Codependency. I have some codependent tendencies. I see it as a weakness in myself … and one of those things that makes me want to hide my head in the sand rather than say out loud.
I first learned about it in counselling in my early 20s.
My counsellor talked about it, I read a book, we did some play therapy and I thought I was fixed.
I wasn’t fixed.
I don’t know that codependence ever goes away.
The more self aware I become the more I recognize when it’s starting to rear it’s head again.
I like to help others. I like to help others so much, that it’s too much.
That’s how my codepency has primarily shown up in my life.
If I’m not careful I will become so helpful that I will completely abandon myself and my life in order to help someone else with theirs.
I will become responsible for other people’s struggle.

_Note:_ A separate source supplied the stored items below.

import Summits.MatrixMultiplication.OmegaCensus.ThreeSetLineInverseCertificate
import Summits.MatrixMultiplication.OmegaCensus.DominoZpZpScaled
import HarnessLib

/-!
# Kernel computation for `(4,4,6)@289`: W-killer `1` = `[0,0,0,0,0,0,0,0,0,0,0,0,0,0,1,1,2]`, chunks `18–20` of `48`

ω-census `pub-omega`, family (b3), seat pub-omega-group gen 39.  Framing: lottery ticket; floor = certified bounds/negative ranges.
VALUE: part of the kernel certificate that the three-set line datum `W = [0,0,0,0,0,0,0,0,0,0,0,0,0,0,1,1,2]` (count vector on `ℤ₁₇`) admits NO `(X, Y, s)`
solving the three-set line identity at fibre size `17` with `|X| = 4`, `|Y| = 6` — for the `X`-data in chunks of `101` of
`ZpZpDomino.compsLit 17 4` (all `4845` count vectors of mass `4`), by the in-kernel inverse certificate `LineInv.noSol3Chk`
(`ThreeSetLineInverseCertificate`; prime `103` with `ζ = 64`, fallback `137` with `ζ = 119`).  Joined in `ThreeSetZ17Killers446Join`;
used by the cell theorem for `(4,4,6)@289` (`Dih(ℤ₁₇²)`).  NOT progress on ω.
-/

namespace Summit.MatrixMultiplication.OmegaCensus

namespace Z17Killers446

/-- Chunk `18` of killer `1`: the `X`-data `compsLit 17 4 [101·18, 101·18+101)` are refuted (`N = 103`, else `N = 137`). [folklore] -/
theorem kill446_k1_c18 : ((((ZpZpDomino.compsLit 17 4).drop (101 * 18)).take 101).all fun F =>
    LineInv.noSol3Chk 17 103 64 17 6 [0,0,0,0,0,0,0,0,0,0,0,0,0,0,1,1,2] F || LineInv.noSol3Chk 17 137 119 17 6 [0,0,0,0,0,0,0,0,0,0,0,0,0,0,1,1,2] F) = true := by
  decide +kernel

/-- Chunk `19` of killer `1`: the `X`-data `compsLit 17 4 [101·19, 101·19+101)` are refuted (`N = 103`, else `N = 137`). [folklore] -/
theorem kill446_k1_c19 : ((((ZpZpDomino.compsLit 17 4).drop (101 * 19)).take 101).all fun F =>
    LineInv.noSol3Chk 17 103 64 17 6 [0,0,0,0,0,0,0,0,0,0,0,0,0,0,1,1,2] F || LineInv.noSol3Chk 17 137 119 17 6 [0,0,0,0,0,0,0,0,0,0,0,0,0,0,1,1,2] F) = true := by
  decide +kernel

/-- Chunk `20` of killer `1`: the `X`-data `compsLit 17 4 [101·20, 101·20+101)` are refuted (`N = 103`, else `N = 137`). [folklore] -/
theorem kill446_k1_c20 : ((((ZpZpDomino.compsLit 17 4).drop (101 * 20)).take 101).all fun F =>
    LineInv.noSol3Chk 17 103 64 17 6 [0,0,0,0,0,0,0,0,0,0,0,0,0,0,1,1,2] F || LineInv.noSol3Chk 17 137 119 17 6 [0,0,0,0,0,0,0,0,0,0,0,0,0,0,1,1,2] F) = true := by
  decide +kernel

end Z17Killers446

end Summit.MatrixMultiplication.OmegaCensus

I obsessively research their struggles and solutions… I will spend hours thinking about their problems (that they may or may not recognize as problems), and I will neglect all of my priorities and responsibilities in doing so.
Then I would be frustrated that they never “got it”… even though they likely didn’t even want that much help to begin with.
It was not a very healthy relationship skill. I had no respect for the other persons journey.
So in order to balance it, I have had to reframe my way of thinking.
Now instead of ‘helping’ others… I support them, and share what I see or something I’ve learned that might relate or help
That feels so much less ‘take responsibility for it and do it for them’ to me.
I allow the people in my life to choose their path… and whatever path they choose or lessons they have to learn or struggle they are facing, I do my best to support them.
Their life, their choices, their lessons and my support.
A much healthier relationship recipe.